高晋看着此时的霜木子,心里犹如刀割;在床榻边坐下,握着娇小的玉手,眼神里是掩饰不住的心疼;暗魂看在眼里,痛在心里,悄悄的退后,她只能逃离。
高晋宠溺的轻拭着霜木子的发丝,他再也不愿隐忍自己的情感,他发誓要保护她,不再让她受到一丝伤害。
余子夏因小产,一直在园内修养,而宋景然一直在此陪伴着。
余子夏不明那碗滑胎药何来,但她知道,正是那碗药了结了自己的心虑;更让她高兴的是,还累及霜木子。

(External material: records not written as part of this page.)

import Summits.ValiantsHypothesis.ValiantsHypothesis.Theses.KPlusLogSqLawOctave
import Summits.ValiantsHypothesis.ValiantsHypothesis.Theorems.LacunarySymmetroidMatrixDescartesCensusTropicalKLaw
import Summits.ValiantsHypothesis.ValiantsHypothesis.Theorems.KPlusLogSqLawTropicalBPolyTowers
import Summits.ValiantsHypothesis.ValiantsHypothesis.Theorems.KPlusLogSqLawWeakLiftingWindow

/-!
# Crux `OctaveWeakLifting` (stmt-ValiantsHypothesis-24457) — line «octave-aspect» (ideator val-idea-11 g5, lens `wuc`)

HONEST FRAMING.  A proof SKELETON over the OPEN crux
`Summit.ValiantsHypothesis.ValiantsHypothesis.Theses.KPlusLogSqLawOctave.OctaveWeakLifting` (Ω-W, ledger item
`stmt-ValiantsHypothesis-24457`, route `KPlusLogSqLawOctave`, DRAFT; `closes (hT : TropicalB) (hΩ : OctaveWeakLifting)`).  The two
`stub_*` theorems are `sorry` and NOT claimed; everything else is sorry-free.  Nothing is asserted about Ω-W, `TropicalB` (stmt-19771),
`WeakLifting` (stmt-19561), `MatrixDescartes` (stmt-18050) or VP ≠ VNP — **VP ≠ VNP is not moved by this file**; a law candidate does
not move the summit.

Write `Ω(m,K)` for the largest octave count of a real symmetric lacunary pencil of format `(m,K)` and `T(m,K)` for the signed tropical
capacity; `L = ⌊log₂ m⌋`.  Ω-W reads: `Ω(m,K) ≤ 2^(C(K+L²))·(T(m,K)+1)`.

WHERE Ω-W HAS CONTENT (located).  By Descartes (`stub_descartesCeiling`: `Z₊+1 ≤ C(m+K−1,m)`) Ω-W is automatic when `m ≤ 2^C·K`
(aspect `≤ 2^C`: `log₂ C(m+K−1,m) ≤ K·log₂(2e·2^C)`), when `K ≤ C·L`, and for bounded `m`; its content is the window
«aspect `m/K → ∞` AND `K ≳ log m`», asymptotically.  The weakest consequence of Ω-W on the SIZE axis that the tree does not decide is
therefore the **bounded-aspect octave lifting law** `BoundedAspectOctaveLifting` (this line's RUNG, `stub_boundedAspectOctaveLifting`):
ONE constant `C` such that for every aspect bound `A`, eventually in `K`, every format `m ≤ A·K` lifts with `C` bits per class:
`SignedRow m K n → Ω(pencil) ≤ 2^(C·K)·(n+1)`.  (Descartes gives `log₂(2e(A+1))` bits per class, growing with `A`; for `A > 2^C` the
rung is open; its negation refutes Ω-W: `not_octaveWeakLifting_of_not_boundedAspectOctaveLifting`.)  It is the octave twin of the
tropical rung `BoundedAspectRate` of `Cruxes/TropicalB/Lines/aspect_decay.lean` (same seat).

THE TRANSFER (`stub_octaveFatLifting`, load-bearing together with the route's OTHER crux `TropicalB` BY NAME).  Ω-W's tropical-row
hypothesis blocks the padding monotonicity that collapses `TropicalB` to one regime (`…TropicalBRegimeCollapse`); but CLASS padding
(append absent slope classes: the pencil is unchanged, `octaveRootLawAt_of_le_classes`) survives, and the missing row bound at the padded
format `(m, L²)` is exactly what `TropicalB` supplies.  Hence (`OctaveWeakLifting_of`, kernel-checked):
  `TropicalB → OctaveFatLifting → OctaveWeakLifting`,   `OctaveFatLifting := ∃ C, ∀ m K n, L² ≤ K → SignedRow m K n → Ω ≤ 2^(C·K)·(n+1)`,
i.e. MODULO THE SIBLING CRUX the thin regime `K < L²` of Ω-W is dead weight for the route (`octaveFatLifting_iff_octaveWeakLifting_of_tropicalB`),
and the fat law is the rung with the onset `K₀(A) = 4^max(⌊log₂A⌋+2, 8)` removed... more precisely the rung IS the fat law read along
bounded aspects (`boundedAspectOctaveLifting_of_octaveFatLifting`).  WHY EASIER than Ω-W: on fat formats `L ≤ √K`, so (i) every budget
is `2^(O(K))` — «`O(1)` octaves of roots per slope class, amortised» — with no `log² m` bookkeeping; (ii) the proved rungs of the octave
currency (`Octave.shallowOctaveLifting_proof`: `Ω ≤ (2(M+Δ)+3)(n+1)`, `M = m(log₂(mK)+1)`; dominated/tempered lifting) lose factors
polynomial in `m`, which are AFFORDABLE here exactly when `m ≤ 2^(O(K))`, i.e. up to exponential aspect — the fat regime contains the whole
onset of content `2^C < m/K`, `K₀(A) ≤ K`; (iii) the kill instrument is one-parametric: bounded-aspect families `(A·K, K)`, `K → ∞`.
[folklore] padding bookkeeping; the laws are cell conjectures (no citation exists).
-/

set_option linter.dupNamespace false
set_option autoImplicit false

namespace Summit.ValiantsHypothesis.ValiantsHypothesis.Cruxes.OctaveWeakLifting.OctaveAspect

open Summit.ValiantsHypothesis.ValiantsHypothesis.Theorems.LacunarySymmetroidMatrixDescartes.TropicalCensus (TropRootLawAt)
open Summit.ValiantsHypothesis.ValiantsHypothesis.Theses.KPlusLogSqLawOctave (TropicalB OctaveWeakLifting)
open Summit.ValiantsHypothesis.ValiantsHypothesis.Theorems.KPlusLogSqLaw.OctaveGlue (OctaveRootLawAt octaveRootLawAt_mono octaveCount_le_card)
open Summit.ValiantsHypothesis.ValiantsHypothesis.Theorems.LacunarySymmetroidMatrixDescartes (RealRootLawAt)
open Summit.ValiantsHypothesis.ValiantsHypothesis.Theorems.KPlusLogSqLaw (realRootLawAt_fatCone)
open Summit.ValiantsHypothesis.ValiantsHypothesis.Theorems.KPlusLogSqLaw (PolyTowers.sq_log_succ_le_self)
open Polynomial

/-! ## 1. Currency (verbatim the crux's hypothesis) -/

/-- the SIGNED tropical row of format `(m, K)` is `≤ n` — verbatim the hypothesis of the route decl `OctaveWeakLifting`. -/
def SignedRow (m K n : ℕ) : Prop :=
  ∀ (d : Fin K → ℕ) (v ε : Fin m → Fin m → Fin K → ℤ) (n' : ℕ) (θ : Fin (n' + 1) → ℤ)
    (p : Fin (n' + 1) → Equiv.Perm (Fin m) × (Fin m → Fin K)),
    (∀ i j l, (ε i j l).natAbs ≤ 1) → StrictMono θ →
    (∀ k, Summit.ValiantsHypothesis.ValiantsHypothesis.Theorems.MatrixDescartes.Negative.IsDominant d v ε (θ k) (p k)) →
    (∀ k : Fin n', Summit.ValiantsHypothesis.ValiantsHypothesis.Theorems.MatrixDescartes.Negative.termSign ε (p k.castSucc) *
      Summit.ValiantsHypothesis.ValiantsHypothesis.Theorems.MatrixDescartes.Negative.termSign ε (p k.succ) < 0) → n' ≤ n

/-- the crux, unfolded through `SignedRow` (δ). -/
theorem octaveWeakLifting_iff : OctaveWeakLifting ↔
    ∃ C : ℕ, ∀ m K n : ℕ, SignedRow m K n → OctaveRootLawAt m K (2 ^ (C * (K + Nat.log 2 m ^ 2)) * (n + 1)) := Iff.rfl

/-- `SignedRow m K n` is the tree's `TropRootLawAt m K n` (δ). -/
theorem signedRow_iff_tropRootLawAt (m K n : ℕ) : SignedRow m K n ↔ TropRootLawAt m K n := Iff.rfl

/-- the sibling crux, unfolded (δ). -/
theorem tropicalB_iff : TropicalB ↔ ∃ C : ℕ, ∀ m K : ℕ, SignedRow m K (2 ^ (C * (K + Nat.log 2 m ^ 2))) := by
  constructor
  · rintro ⟨C, hC⟩; exact ⟨C, fun m K d v ε n' θ p hε hθ hdom halt => hC m K d v ε n' θ p hε hθ hdom halt⟩
  · rintro ⟨C, hC⟩; exact ⟨C, fun m K d v ε n' θ p hε hθ hdom halt => hC m K d v ε n' θ p hε hθ hdom halt⟩

/-! ## 2. The two statements and the stubs (the ONLY sorries; not claimed) -/

/-- **TRANSFER — the FAT octave lifting law**: Ω-W on the fat regime `⌊log₂ m⌋² ≤ K`, budget `2^(C·K)·(n+1)`. -/
def OctaveFatLifting : Prop :=
  ∃ C : ℕ, ∀ m K n : ℕ, Nat.log 2 m ^ 2 ≤ K → SignedRow m K n → OctaveRootLawAt m K (2 ^ (C * K) * (n + 1))

/-- **RUNG (lens `wuc`) — bounded-aspect octave lifting**: one `C` for every aspect bound `A`, eventually in `K`. -/
def BoundedAspectOctaveLifting : Prop :=
  ∃ C : ℕ, ∀ A : ℕ, ∃ K₀ : ℕ, ∀ m K n : ℕ, K₀ ≤ K → m ≤ A * K → SignedRow m K n →
    OctaveRootLawAt m K (2 ^ (C * K) * (n + 1))

/-- TRANSFER stub (load-bearing in `OctaveWeakLifting_of`, next to the route item `TropicalB`).  Why it might fail: exactly as Ω-W —
deep signed cancellation putting root scales far from every breakpoint — but now only at fat formats `m ≤ 2^√K`. -/
theorem stub_octaveFatLifting : OctaveFatLifting := by
  sorry

/-- RUNG stub (wuc; a consequence of the crux, `boundedAspectOctaveLifting_of_octaveWeakLifting`).  Why it might fail: a bounded-aspect
family `(A·K, K)`, `K → ∞`, whose pencils have `≥ 2^(C_A·K)·(T(A·K,K)+1)` root octaves with `C_A → ∞` — which refutes Ω-W. -/
theorem stub_boundedAspectOctaveLifting : BoundedAspectOctaveLifting := by
  sorry

/-! ## 3. Class padding for the octave row -/

/-- appending ABSENT slope classes (zero coefficient matrices) does not change the pencil: the octave row is antitone in `K`. [folklore] -/
theorem octaveRootLawAt_of_le_classes {m K K' B : ℕ} (hK : K ≤ K') (h : OctaveRootLawAt m K' B) : OctaveRootLawAt m K B := by
  obtain ⟨t, rfl⟩ := Nat.exists_eq_add_of_le hK
  intro d S hS
  let d' : Fin (K + t) → ℕ := Fin.append d (fun _ => 0)
  let S' : Fin (K + t) → Matrix (Fin m) (Fin m) ℝ := Fin.append S (fun _ => 0)
  have hS' : ∀ l, (S' l).IsSymm := by
    intro l
    refine Fin.addCases (motive := fun l => (S' l).IsSymm) (fun i => ?_) (fun j => ?_) l
    · simp only [S', Fin.append_left]; exact hS i
    · simp only [S', Fin.append_right]; exact Matrix.isSymm_zero
  have hsum : (∑ l, ((X : ℝ[X]) ^ d' l) • (S' l).map C) = ∑ l, ((X : ℝ[X]) ^ d l) • (S l).map C := by
    rw [Fin.sum_univ_add]
    have h2 : (∑ j : Fin t, ((X : ℝ[X]) ^ d' (Fin.natAdd K j)) • (S' (Fin.natAdd K j)).map C) = 0 := by
      refine Finset.sum_eq_zero (fun j _ => ?_)
      simp only [S', Fin.append_right]
      rw [Matrix.map_zero _ (map_zero C), smul_zero]
    rw [h2, add_zero]
    refine Finset.sum_congr rfl (fun i _ => ?_)
    simp only [d', S', Fin.append_left]
  have h1 := h d' S' hS'
  rw [hsum] at h1
  exact h1

/-! ## 4. The composition: `TropicalB → OctaveFatLifting → OctaveWeakLifting` -/

/-- **COMPOSITION (kernel-checked, sorry-free).**  The route item `TropicalB` (stmt-19771) enters BY NAME; the transfer stub is the only
other hypothesis.  Constant: `C = C_F + 2·C_T + 1`. -/
theorem OctaveWeakLifting_of (hT : TropicalB) (hF : OctaveFatLifting) : OctaveWeakLifting := by
  obtain ⟨CT, hT⟩ := tropicalB_iff.mp hT
  obtain ⟨CF, hF⟩ := hF
  refine ⟨CF + 2 * CT + 1, fun m K n hrow => ?_⟩
  set L := Nat.log 2 m with hL
  by_cases hfat : L ^ 2 ≤ K
  · refine octaveRootLawAt_mono (Nat.mul_le_mul_right (n + 1) (Nat.pow_le_pow_right two_pos ?_)) (hF m K n hfat hrow)
    nlinarith [Nat.zero_le (K + L ^ 2), Nat.zero_le CT]
  · have hKL : K ≤ L ^ 2 := by omega
    have hL1 : 1 ≤ L ^ 2 := by omega
    have hrow' : SignedRow m (L ^ 2) (2 ^ (CT * (L ^ 2 + L ^ 2))) := hT m (L ^ 2)
    have h1 : OctaveRootLawAt m (L ^ 2) (2 ^ (CF * L ^ 2) * (2 ^ (CT * (L ^ 2 + L ^ 2)) + 1)) := hF m (L ^ 2) _ le_rfl hrow'
    have h2 : OctaveRootLawAt m K (2 ^ (CF * L ^ 2) * (2 ^ (CT * (L ^ 2 + L ^ 2)) + 1)) := octaveRootLawAt_of_le_classes hKL h1
    refine octaveRootLawAt_mono ?_ h2
    have h3 : 2 ^ (CT * (L ^ 2 + L ^ 2)) + 1 ≤ 2 ^ (CT * (L ^ 2 + L ^ 2) + 1) := by
      have h := Nat.one_le_two_pow (n := CT * (L ^ 2 + L ^ 2))
      have h' : 2 ^ (CT * (L ^ 2 + L ^ 2) + 1) = 2 ^ (CT * (L ^ 2 + L ^ 2)) * 2 := Nat.pow_succ 2 _
      omega
    have h4 : CF * L ^ 2 + (CT * (L ^ 2 + L ^ 2) + 1) ≤ (CF + 2 * CT + 1) * (K + L ^ 2) := by nlinarith
    calc 2 ^ (CF * L ^ 2) * (2 ^ (CT * (L ^ 2 + L ^ 2)) + 1)
        ≤ 2 ^ (CF * L ^ 2) * 2 ^ (CT * (L ^ 2 + L ^ 2) + 1) := Nat.mul_le_mul_left _ h3
      _ = 2 ^ (CF * L ^ 2 + (CT * (L ^ 2 + L ^ 2) + 1)) := (pow_add 2 _ _).symm
      _ ≤ 2 ^ ((CF + 2 * CT + 1) * (K + L ^ 2)) := Nat.pow_le_pow_right two_pos h4
      _ ≤ 2 ^ ((CF + 2 * CT + 1) * (K + L ^ 2)) * (n + 1) := Nat.le_mul_of_pos_right _ (Nat.succ_pos n)

/-! ## 5. Honesty: where the transfer and the rung sit -/

/-- Ω-W ⇒ the fat law (trivial direction: `2^(C(K+L²)) ≤ 2^(2C·K)` on fat formats). -/
theorem octaveFatLifting_of_octaveWeakLifting (h : OctaveWeakLifting) : OctaveFatLifting := by
  obtain ⟨C, hC⟩ := octaveWeakLifting_iff.mp h
  refine ⟨2 * C, fun m K n hfat hrow => octaveRootLawAt_mono (Nat.mul_le_mul_right (n + 1) (Nat.pow_le_pow_right two_pos ?_)) (hC m K n hrow)⟩
  nlinarith

/-- **REGIME COLLAPSE MODULO THE SIBLING CRUX**: given `TropicalB`, Ω-W is equivalent to its fat regime. -/
theorem octaveFatLifting_iff_octaveWeakLifting_of_tropicalB (hT : TropicalB) : OctaveFatLifting ↔ OctaveWeakLifting :=
  ⟨fun hF => OctaveWeakLifting_of hT hF, octaveFatLifting_of_octaveWeakLifting⟩

/-- `⌊log₂(A·K)⌋² ≤ K` once `K ≥ 4^(max (⌊log₂A⌋+2) 8)`. [folklore] (same lemma as in `Cruxes/TropicalB/Lines/aspect_decay.lean`) -/
theorem log_sq_mul_le {A K : ℕ} (hK : 4 ^ max (Nat.log 2 A + 2) 8 ≤ K) : Nat.log 2 (A * K) ^ 2 ≤ K := by
  have h0 := PolyTowers.sq_log_succ_le_self (Nat.log 2 A + 2) K hK
  have hlog : Nat.log 2 (A * K) ≤ Nat.log 2 A + Nat.log 2 K + 1 := by
    rcases Nat.eq_zero_or_pos (A * K) with hz | hpos
    · rw [hz, Nat.log_zero_right]; omega
    have hA : A < 2 ^ (Nat.log 2 A + 1) := Nat.lt_pow_succ_log_self one_lt_two A
    have hK' : K < 2 ^ (Nat.log 2 K + 1) := Nat.lt_pow_succ_log_self one_lt_two K
    have hAK : A * K < 2 ^ (Nat.log 2 A + Nat.log 2 K + 2) := by
      calc A * K < 2 ^ (Nat.log 2 A + 1) * 2 ^ (Nat.log 2 K + 1) := Nat.mul_lt_mul'' hA hK'
        _ = 2 ^ (Nat.log 2 A + Nat.log 2 K + 2) := by rw [← pow_add]; ring_nf
    have := Nat.log_lt_of_lt_pow hpos.ne' hAK
    omega
  have h1 : Nat.log 2 A + Nat.log 2 K + 1 ≤ (Nat.log 2 A + 2) * (Nat.log 2 K + 1) := by nlinarith
  calc Nat.log 2 (A * K) ^ 2 ≤ (Nat.log 2 A + Nat.log 2 K + 1) ^ 2 := Nat.pow_le_pow_left hlog 2
    _ ≤ ((Nat.log 2 A + 2) * (Nat.log 2 K + 1)) ^ 2 := Nat.pow_le_pow_left h1 2
    _ = (Nat.log 2 A + 2) ^ 2 * (Nat.log 2 K + 1) ^ 2 := by ring
    _ ≤ K := h0

/-- the rung from the FAT law, onset `K₀(A) = 4^(max (⌊log₂A⌋+2) 8)`: a format `m ≤ A·K` with `K ≥ K₀(A)` is fat. -/
theorem boundedAspectOctaveLifting_of_octaveFatLifting (h : OctaveFatLifting) : BoundedAspectOctaveLifting := by
  obtain ⟨C, hC⟩ := h
  refine ⟨C, fun A => ⟨4 ^ max (Nat.log 2 A + 2) 8, fun m K n hK hm hrow => hC m K n ?_ hrow⟩⟩
  calc Nat.log 2 m ^ 2 ≤ Nat.log 2 (A * K) ^ 2 := Nat.pow_le_pow_left (Nat.log_mono_right hm) 2
    _ ≤ K := log_sq_mul_le hK

/-- HONESTY: the rung is a CONSEQUENCE of the crux. -/
theorem boundedAspectOctaveLifting_of_octaveWeakLifting (h : OctaveWeakLifting) : BoundedAspectOctaveLifting :=
  boundedAspectOctaveLifting_of_octaveFatLifting (octaveFatLifting_of_octaveWeakLifting h)

/-- KILL PATH: a refutation of the rung refutes the crux (and with it the route `KPlusLogSqLawOctave`). -/
theorem not_octaveWeakLifting_of_not_boundedAspectOctaveLifting (h : ¬ BoundedAspectOctaveLifting) : ¬ OctaveWeakLifting :=
  fun hΩ => h (boundedAspectOctaveLifting_of_octaveWeakLifting hΩ)

/-! ## 6. Base: the rung at each FIXED aspect is Descartes (inside the known regime — calibration, not content) -/

/-- the octave row is below the real row. [folklore] -/
theorem octaveRootLawAt_of_realRootLawAt {m K B : ℕ} (h : RealRootLawAt m K B) : OctaveRootLawAt m K B :=
  fun d S hS => (octaveCount_le_card _).trans (h d S hS)

/-- **FIXED-ASPECT BASE (Descartes).**  For each dyadic aspect bound `2^c` the rung's inequality holds with a constant
`C_c = 2·(2^c+1)` DEPENDING ON `c` (from `realRootLawAt_fatCone`: `ζ ≤ 2^((2^c+1)(K+L²))`, and `L² ≤ K` past the onset), with no
tropical input at all — so the rung's whole content is the UNIFORMITY of `C` in the aspect, exactly as for its tropical twin
`BoundedAspectRate` vs `DoublingQuasi.tropRootLawAt_fatCone`. -/
theorem boundedAspectOctaveLifting_fixedAspect (c : ℕ) :
    ∃ C K₀ : ℕ, ∀ m K n : ℕ, K₀ ≤ K → m ≤ 2 ^ c * K → SignedRow m K n → OctaveRootLawAt m K (2 ^ (C * K) * (n + 1)) := by
  refine ⟨2 * (2 ^ c + 1), 4 ^ max (Nat.log 2 (2 ^ c) + 2) 8, fun m K n hK hm _ => ?_⟩
  have hL : Nat.log 2 m ^ 2 ≤ K :=
    (Nat.pow_le_pow_left (Nat.log_mono_right hm) 2).trans (log_sq_mul_le hK)
  refine octaveRootLawAt_mono ?_ (octaveRootLawAt_of_realRootLawAt (realRootLawAt_fatCone c m K hm))
  calc 2 ^ ((2 ^ c + 1) * (K + Nat.log 2 m ^ 2)) ≤ 2 ^ (2 * (2 ^ c + 1) * K) :=
        Nat.pow_le_pow_right two_pos (by nlinarith [Nat.zero_le (2 ^ c)])
    _ ≤ 2 ^ (2 * (2 ^ c + 1) * K) * (n + 1) := Nat.le_mul_of_pos_right _ (Nat.succ_pos n)

end Summit.ValiantsHypothesis.ValiantsHypothesis.Cruxes.OctaveWeakLifting.OctaveAspect
/-- The first five coefficients of `r3Form` vanish. [folklore] -/
theorem r3Form_coeff (i : ℕ) (hi : i < 4 + 1) : (qExpansion 1 (⇑r3Form)).coeff i = 0 := by
  obtain ⟨hZZ, hgg, hZg, -, -⟩ := trunc4_level6_products
  obtain ⟨z0, z1, z2, z3, z4⟩ := hZZ
  obtain ⟨g0, g1, g2, g3, g4⟩ := hgg
  obtain ⟨m0, m1, m2, m3, m4⟩ := hZg
  obtain ⟨d0, d1, d2, d3, d4⟩ := deltaSixForm_coeff_le_four
  obtain ⟨e0, e1, e2, e3, e4⟩ := E4SixForm_coeff_le_four
  obtain ⟨s0, s1, s2, s3, s4⟩ :
      Trunc4 (qExpansion 1 (serreDerivative 2 ⇑gSixForm)) (-1 / 6) 9 47 231 387 :=
    serreDerivative_gSix_coeff_le_four
  have nS : Periodic ((serreDerivative 2 ⇑gSixForm) ∘ ofComplex) 1 ∧ MDiff (serreDerivative 2 ⇑gSixForm) ∧
      IsBoundedAtImInfty (serreDerivative 2 ⇑gSixForm) := nice_etaQuotient_of_modularForm (serre4 gSixForm)
  have nZZ := QExpansionAlgebra.nice_mul (nice_etaQuotient_of_modularForm dombModularForm)
    (nice_etaQuotient_of_modularForm dombModularForm)
  have nZg := QExpansionAlgebra.nice_mul (nice_etaQuotient_of_modularForm dombModularForm) (nice_etaQuotient_of_modularForm gSixForm)
  have ngg := QExpansionAlgebra.nice_mul (nice_etaQuotient_of_modularForm gSixForm) (nice_etaQuotient_of_modularForm gSixForm)
  have nD := nice_etaQuotient_of_modularForm deltaSixForm
  have nE := nice_etaQuotient_of_modularForm E4SixForm
  have hcoe : (⇑r3Form : ℍ → ℂ) = serreDerivative 2 ⇑gSixForm +
      (11 / 16 : ℂ) • (⇑dombModularForm * ⇑dombModularForm) - (1 / 4 : ℂ) • (⇑dombModularForm * ⇑gSixForm) -
        (1 / 4 : ℂ) • (⇑gSixForm * ⇑gSixForm) + (5 : ℂ) • ⇑deltaSixForm - (1 / 48 : ℂ) • ⇑E4SixForm := by
    simp only [r3Form, ModularForm.coe_sub, ModularForm.coe_add, ModularForm.IsGLPos.coe_smul, coe_mul4, coe_serre4]
  have n1 := QExpansionAlgebra.nice_add nS (QExpansionAlgebra.nice_smul (11 / 16 : ℂ) nZZ)
  have n2 := QExpansionAlgebra.nice_sub n1 (QExpansionAlgebra.nice_smul (1 / 4 : ℂ) nZg)
  have n3 := QExpansionAlgebra.nice_sub n2 (QExpansionAlgebra.nice_smul (1 / 4 : ℂ) ngg)
  have n4 := QExpansionAlgebra.nice_add n3 (QExpansionAlgebra.nice_smul (5 : ℂ) nD)
  rw [hcoe, qExpansion_coeff_sub_of_nice n4 (QExpansionAlgebra.nice_smul _ nE),
    qExpansion_coeff_add_of_nice n3 (QExpansionAlgebra.nice_smul _ nD),
    qExpansion_coeff_sub_of_nice n2 (QExpansionAlgebra.nice_smul _ ngg),
    qExpansion_coeff_sub_of_nice n1 (QExpansionAlgebra.nice_smul _ nZg),
    qExpansion_coeff_add_of_nice nS (QExpansionAlgebra.nice_smul _ nZZ),
    qExpansion_coeff_smul_of_nice _ nZZ, qExpansion_coeff_smul_of_nice _ nZg,
    qExpansion_coeff_smul_of_nice _ ngg, qExpansion_coeff_smul_of_nice _ nD,
    qExpansion_coeff_smul_of_nice _ nE]
  interval_cases i
  · rw [s0, z0, m0, g0, d0, e0]; norm_num
  · rw [s1, z1, m1, g1, d1, e1]; norm_num
  · rw [s2, z2, m2, g2, d2, e2]; norm_num
  · rw [s3, z3, m3, g3, d3, e3]; norm_num
  · rw [s4, z4, m4, g4, d4, e4]; norm_num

这日,宋景然照常来此陪伴,余子夏靠在软榻上,故作柔弱的样子。
“今天感觉怎么样,可有好些了?”宋景然坐在余子夏身边,握着玉手。
余子夏不语,点头作答;宋景然疼惜的摸了摸余子夏的脸颊。
“宋公子,都是奴家不好,奴家”余子夏故作一脸委屈,泪水在眼圈里闪闪滴落。
“别这么说,孩子以后可以再有,你先养好身体,最要紧。”宋景然轻拭着余子夏的泪水,想来,失去孩子,一定是很难受吧;想到此处,脑海里突然浮现霜木子的身影,她也为她失去过孩子,可自己却从未陪伴过,甚至没有关心过,而反过来想,如果不是霜木子,余子夏也不会失去孩子,恨意在此袭来。
余子夏见宋景然走神,故作伤心的抽提着。
“好了,孩子的事,不能怪你,但我答应你,一定查明此事,好给你和孩子一个交代。”宋景然将余子夏揽进怀里,像哄孩子般,安慰着。
“其实,霜姑娘也是爱慕公子心切,一时被嫉妒冲昏了头,才言明要报复公子。”余子夏故作帮霜木子说话,其实,在暗示着霜木子曾要报复宋景然。
“你放心,我的眼里只有你。”宋景然虽带着笑意,但内心极度的愤怒着,霜木子对他的报复,竟是残害他们的孩子,或者说,是他的孩子;这是一个不可原谅的错误。
“奴家也此生,也只为公子而生。”余子夏目含春水的看着他。
宋景然勾了下嘴角,露出浅浅的笑意。
“还有”余子夏迟疑着,经过与宋景然那夜后,余子夏一直为没有落红的事,想编个理由解释。
“怎么了?”宋景然温柔的看着余子夏。
“奴家的身子,自小受过创伤,那夜”余子夏故作羞涩的低头不视。
“你知道,我不在意这些。”宋景然自知余子夏的话意,抬手轻抚着余子夏的乌发,其实,他本来是介意的,但听余子夏这么一说,也解开了心中的疑惑,而他更在意的是她这个人,并非她处子身躯。
余子夏娇羞的窝进宋景然的怀里,心结终于被解开了。